A more complex example
The above DRPC example is just a simple example to introduce the concept of DRPC. Let's take a look at a complex example that really requires storm's parallel computing capability. This example calculates the Reach value of a URL on Twitter.
First, we will introduce what is the reach value. to calculate the Reach value of a URL, We need:
- Get all people who contain this URL
- Get fans of these people
- Remove these fans
- Obtain the number of followers after deduplication-this is reach
A simple reach computing may have thousands of database calls, and may be designed for millions of small users. This is indeed the computing of the CPU intensive. What you will see is that it is very simple to implement it on storm. On a single machine, it may take several minutes for a reach calculation. In a storm cluster, it takes only a few seconds to instantly become the most male URL.

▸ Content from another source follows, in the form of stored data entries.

/-- (RE-KEYED on Cossart–Jannsen–Saito Thm. 1.4 with `B = ∅`: statement and proof as the original of the same name with `cjs`/`printed` replaced by `emb`/`embPrinted`, the rank-one reduction (C5) being served by `rankOne_reduction_of_cjsEmbedded` instead of the non-embedded CJS Thm. 1.2, which is no longer an input.) **Cossart–Piltant 2019, Prop. 4.10 from Thm. 1.5, principalization, resolution of excellent
surfaces (embedded and non-embedded), "S is stable by G" in BOTH layers read on the LOCAL RING,
and the decomposition layer of [CoP1] Prop. 9.3.** The inertia-layer input is now `hStabIloc`:
for `N | M` finite Galois in the frame, `(LU Mⁱ)` can be realised by a model `S[t]`, `t ⊆ Mⁱ`,
whose local ring `(S[t])_𝔪` is `Gˢ`-STABLE and on which every `τ ∈ Gˢ ∖ Gⁱ` moves some element
by a `v`-unit — the printed "the invariant ring `S₀ˢ := (S₀ⁱ)^{Gˢ/Gⁱ}` … `S₀ⁱ` is local-étale
over `S₀ˢ`" with its silent stability made explicit; the tame-layer input `hStabLoc` is the
analogous sentence "`S` is stable by `G`" of Lemma 9.4.
[cite: CossartPiltant2019, Props. 4.3, 4.4 and proof of Prop. 4.10 (arXiv v1: Props. 4.2, 4.3, 4.8, pp. 50–54)]
[cite: CossartPiltant2008, Lemma 9.4, Prop. 9.3, Prop. 9.5 (HAL pp. 26–30)]
[cite: CossartJannsenSaito2020, Thm. 1.2, Cor. 1.5] -/
theorem cossartPiltant2019ReductionP_of_emb_of_stableInertiaLocalRing
    (hloc : CossartPiltant2019Local.{u}) (h44 : CossartPiltant2019Principalization.{u})
    (hCJSE : CossartJannsenSaito2020Embedded.{u})
    (hEmb : ∀ (Z : Scheme.{u}) [IsIntegral Z] [IsNoetherian Z], Scheme.IsRegular Z →
      Scheme.IsExcellent Z → ∀ (X : Set Z), IsClosed X → X ≠ Set.univ → topologicalKrullDim X ≤ 2 →
        ∃ (Z' : Scheme.{u}) (π : Z' ⟶ Z), IsProper π ∧ Function.Surjective π.base ∧
          (∃ U : Z.Opens, (U : Set Z) = Xᶜ ∧ IsIso (π ∣_ U)) ∧
          IsStrictNormalCrossingsDivisor Z' (π.base ⁻¹' X))
    (hStabLoc :
      ∀ (p : ℕ), p.Prime →
      ∀ (S : Type u) [CommRing S] [IsDomain S] [IsRegularLocalRing S],
        IsExcellentRing S → ringKrullDim S = 3 → CharP (ResidueField S) p →
        IsAdicComplete (maximalIdeal S) S →
      ∀ (E : Type u) [Field E] [Algebra S E], Function.Injective (algebraMap S E) →
        IsAlgClosed E → Algebra.IsAlgebraic S E →
      ∀ (OE : ValuationSubring E), (∀ s : S, algebraMap S E s ∈ OE) →
        (∀ s ∈ maximalIdeal S, OE.valuation (algebraMap S E s) < 1) →
        (∀ y : OE, ∃ q : S[X], (∃ i, q.coeff i ∉ maximalIdeal S) ∧
          OE.valuation (q.eval₂ (algebraMap S E) y) < 1) →
      Nonempty OE.valuation.RankOne →
      ∀ (ℓ : ℕ), ℓ.Prime → ℓ ≠ p → ∀ (ζ : E), IsPrimitiveRoot ζ ℓ →
      ∀ (A : Subfield E), (∀ s : S, algebraMap S E s ∈ A) → ζ ∈ A →
      ∀ (θ : E), θ ∉ A → θ ^ ℓ ∈ A → OE.valuation θ ≤ 1 →
        Module.finrank A (adjoin A ({θ} : Set E)) = ℓ → IsGalois A (adjoin A ({θ} : Set E)) →
        inertiaGroupIn OE (adjoin A ({θ} : Set E)) = ⊤ →
        (∃ t : Finset E, (t : Set E) ⊆ (adjoin A ({θ} : Set E)).toSubfield ∧
          (adjoin A ({θ} : Set E)).toSubfield ≤
            Subfield.closure (Set.range (algebraMap S E) ∪ (t : Set E)) ∧
          ∃ hTO : (Algebra.adjoin S (t : Set E)).toSubring ≤ OE.toSubring,
            IsRegularLocalRing (Localization.AtPrime
              (Ideal.comap (Subring.inclusion hTO) (maximalIdeal OE)))) →
        (∃ t : Finset E, (t : Set E) ⊆ (adjoin A ({θ} : Set E)).toSubfield ∧
          (adjoin A ({θ} : Set E)).toSubfield ≤
            Subfield.closure (Set.range (algebraMap S E) ∪ (t : Set E)) ∧
          ∃ hTO : (Algebra.adjoin S (t : Set E)).toSubring ≤ OE.toSubring,
            IsRegularLocalRing (Localization.AtPrime
              (Ideal.comap (Subring.inclusion hTO) (maximalIdeal OE))) ∧
            ∀ (τ : adjoin A ({θ} : Set E) ≃ₐ[A] adjoin A ({θ} : Set E))
              (x : adjoin A ({θ} : Set E)),
              (x : E) ∈ locAtCentre (Algebra.adjoin S (t : Set E)).toSubring OE →
              ((τ x : adjoin A ({θ} : Set E)) : E) ∈
                locAtCentre (Algebra.adjoin S (t : Set E)).toSubring OE))
    (hStabIloc :
      ∀ (p : ℕ), p.Prime →
      ∀ (S : Type u) [CommRing S] [IsDomain S] [IsRegularLocalRing S],
        IsExcellentRing S → ringKrullDim S = 3 → CharP (ResidueField S) p →
        IsAdicComplete (maximalIdeal S) S →
      ∀ (E : Type u) [Field E] [Algebra S E], Function.Injective (algebraMap S E) →
        IsAlgClosed E → Algebra.IsAlgebraic S E →
      ∀ (OE : ValuationSubring E), (∀ s : S, algebraMap S E s ∈ OE) →
        (∀ s ∈ maximalIdeal S, OE.valuation (algebraMap S E s) < 1) →
        (∀ y : OE, ∃ q : S[X], (∃ i, q.coeff i ∉ maximalIdeal S) ∧
          OE.valuation (q.eval₂ (algebraMap S E) y) < 1) →
      Nonempty OE.valuation.RankOne →
      ∀ (M : Subfield E), (∀ s : S, algebraMap S E s ∈ M) →
      ∀ (N : IntermediateField M E) [FiniteDimensional M N] [IsGalois M N],
        (∃ t : Finset E, (t : Set E) ⊆ (lift (fixedField (inertiaGroupIn OE N))).toSubfield ∧
          (lift (fixedField (inertiaGroupIn OE N))).toSubfield ≤
            Subfield.closure (Set.range (algebraMap S E) ∪ (t : Set E)) ∧
          ∃ hTO : (Algebra.adjoin S (t : Set E)).toSubring ≤ OE.toSubring,
            IsRegularLocalRing (Localization.AtPrime
              (Ideal.comap (Subring.inclusion hTO) (maximalIdeal OE)))) →
        ∃ t : Finset E, (t : Set E) ⊆ (lift (fixedField (inertiaGroupIn OE N))).toSubfield ∧
          (lift (fixedField (inertiaGroupIn OE N))).toSubfield ≤
            Subfield.closure (Set.range (algebraMap S E) ∪ (t : Set E)) ∧
          ∃ hTO : (Algebra.adjoin S (t : Set E)).toSubring ≤ OE.toSubring,
            IsRegularLocalRing (Localization.AtPrime
              (Ideal.comap (Subring.inclusion hTO) (maximalIdeal OE))) ∧
            (∀ τ ∈ decompositionGroupIn OE N, ∀ x : N,
              (x : E) ∈ locAtCentre (Algebra.adjoin S (t : Set E)).toSubring OE →
              ((τ x : N) : E) ∈ locAtCentre (Algebra.adjoin S (t : Set E)).toSubring OE) ∧
            (∀ τ ∈ decompositionGroupIn OE N, τ ∈ inertiaGroupIn OE N ∨
              ∃ x : N, (x : E) ∈ locAtCentre (Algebra.adjoin S (t : Set E)).toSubring OE ∧
                OE.valuation (((τ x : N) : E) - x) = 1))
    (hDec :
      ∀ (p : ℕ), p.Prime →
      ∀ (S : Type u) [CommRing S] [IsDomain S] [IsRegularLocalRing S],
        IsExcellentRing S → ringKrullDim S = 3 → CharP (ResidueField S) p →
        IsAdicComplete (maximalIdeal S) S →
      ∀ (E : Type u) [Field E] [Algebra S E], Function.Injective (algebraMap S E) →
        IsAlgClosed E → Algebra.IsAlgebraic S E →
      ∀ (OE : ValuationSubring E), (∀ s : S, algebraMap S E s ∈ OE) →
        (∀ s ∈ maximalIdeal S, OE.valuation (algebraMap S E s) < 1) →
        (∀ y : OE, ∃ q : S[X], (∃ i, q.coeff i ∉ maximalIdeal S) ∧
          OE.valuation (q.eval₂ (algebraMap S E) y) < 1) →
      Nonempty OE.valuation.RankOne →
      ∀ (M : Subfield E), (∀ s : S, algebraMap S E s ∈ M) →
      ∀ (N : IntermediateField M E) [FiniteDimensional M N] [IsGalois M N] (K' : Subfield E),
        M ≤ K' → K' ≤ (lift (fixedField (decompositionGroupIn OE N))).toSubfield →
        (∃ t : Finset E, (t : Set E) ⊆ K' ∧
          K' ≤ Subfield.closure (Set.range (algebraMap S E) ∪ (t : Set E)) ∧
          ∃ hTO : (Algebra.adjoin S (t : Set E)).toSubring ≤ OE.toSubring,
            IsRegularLocalRing (Localization.AtPrime
              (Ideal.comap (Subring.inclusion hTO) (maximalIdeal OE)))) →
        (∃ t : Finset E, (t : Set E) ⊆ M ∧
          M ≤ Subfield.closure (Set.range (algebraMap S E) ∪ (t : Set E)) ∧
          ∃ hTO : (Algebra.adjoin S (t : Set E)).toSubring ≤ OE.toSubring,
            IsRegularLocalRing (Localization.AtPrime
              (Ideal.comap (Subring.inclusion hTO) (maximalIdeal OE))))) :
    CossartPiltant2019ReductionP.{u} :=
  cossartPiltant2019ReductionP_of_emb_of_stableInertiaField hloc h44 hCJSE hEmb hStabLoc
    (fun p hp S _ _ _ hS hSdim hSchar hScomp E _ _ hinj hE halg OE hSO hdom hres hrk M hSM N _ _
        hLUI => by
      obtain ⟨t, htI, hIcl, hTO, hreg, hstab, hI⟩ := hStabIloc p hp S hS hSdim hSchar hScomp E
        hinj hE halg OE hSO hdom hres hrk M hSM N hLUI
      exact exists_stableModel_of_stableLocalRing_decompositionGroup OE M N t htI
        (lift (fixedField (decompositionGroupIn OE N))).toSubfield
        ((lift_fixedField_toSubfield_mono (inertiaGroupIn_le_decompositionGroupIn OE N)).trans
          hIcl) hTO hreg hstab hI)
    hDec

An example of reaching topolgoy can be found here (storm-starter ). Reach topology is defined as follows:
[Java]View plaincopy
- Lineardrpctopologybuilder
- = Newlineardrpctopologybuilder ("reach ");
- Builder. addbolt (newgettweeters (), 3 );
- Builder. addbolt (newgetfollowers (), 12)
- . Shufflegrouping ();
- Builder. addbolt (newpartialuniquer (), 6)
- . Fieldsgrouping (newfields ("ID", "follower "));
- Builder. addbolt (newcountaggregator (), 2)
- . Fieldsgrouping (newfields ("ID "));
The topology is executed in four steps:
GetTweeters
Obtain all users whose URLs are included in the meager content. It receives the input stream:[id, url]
, Which outputs:[id, tweeter]
. No URL tuple will correspond to manytweeter
Tuple.
GetFollowers
Get these tweeter fans. It receives the input stream:[id, tweeter]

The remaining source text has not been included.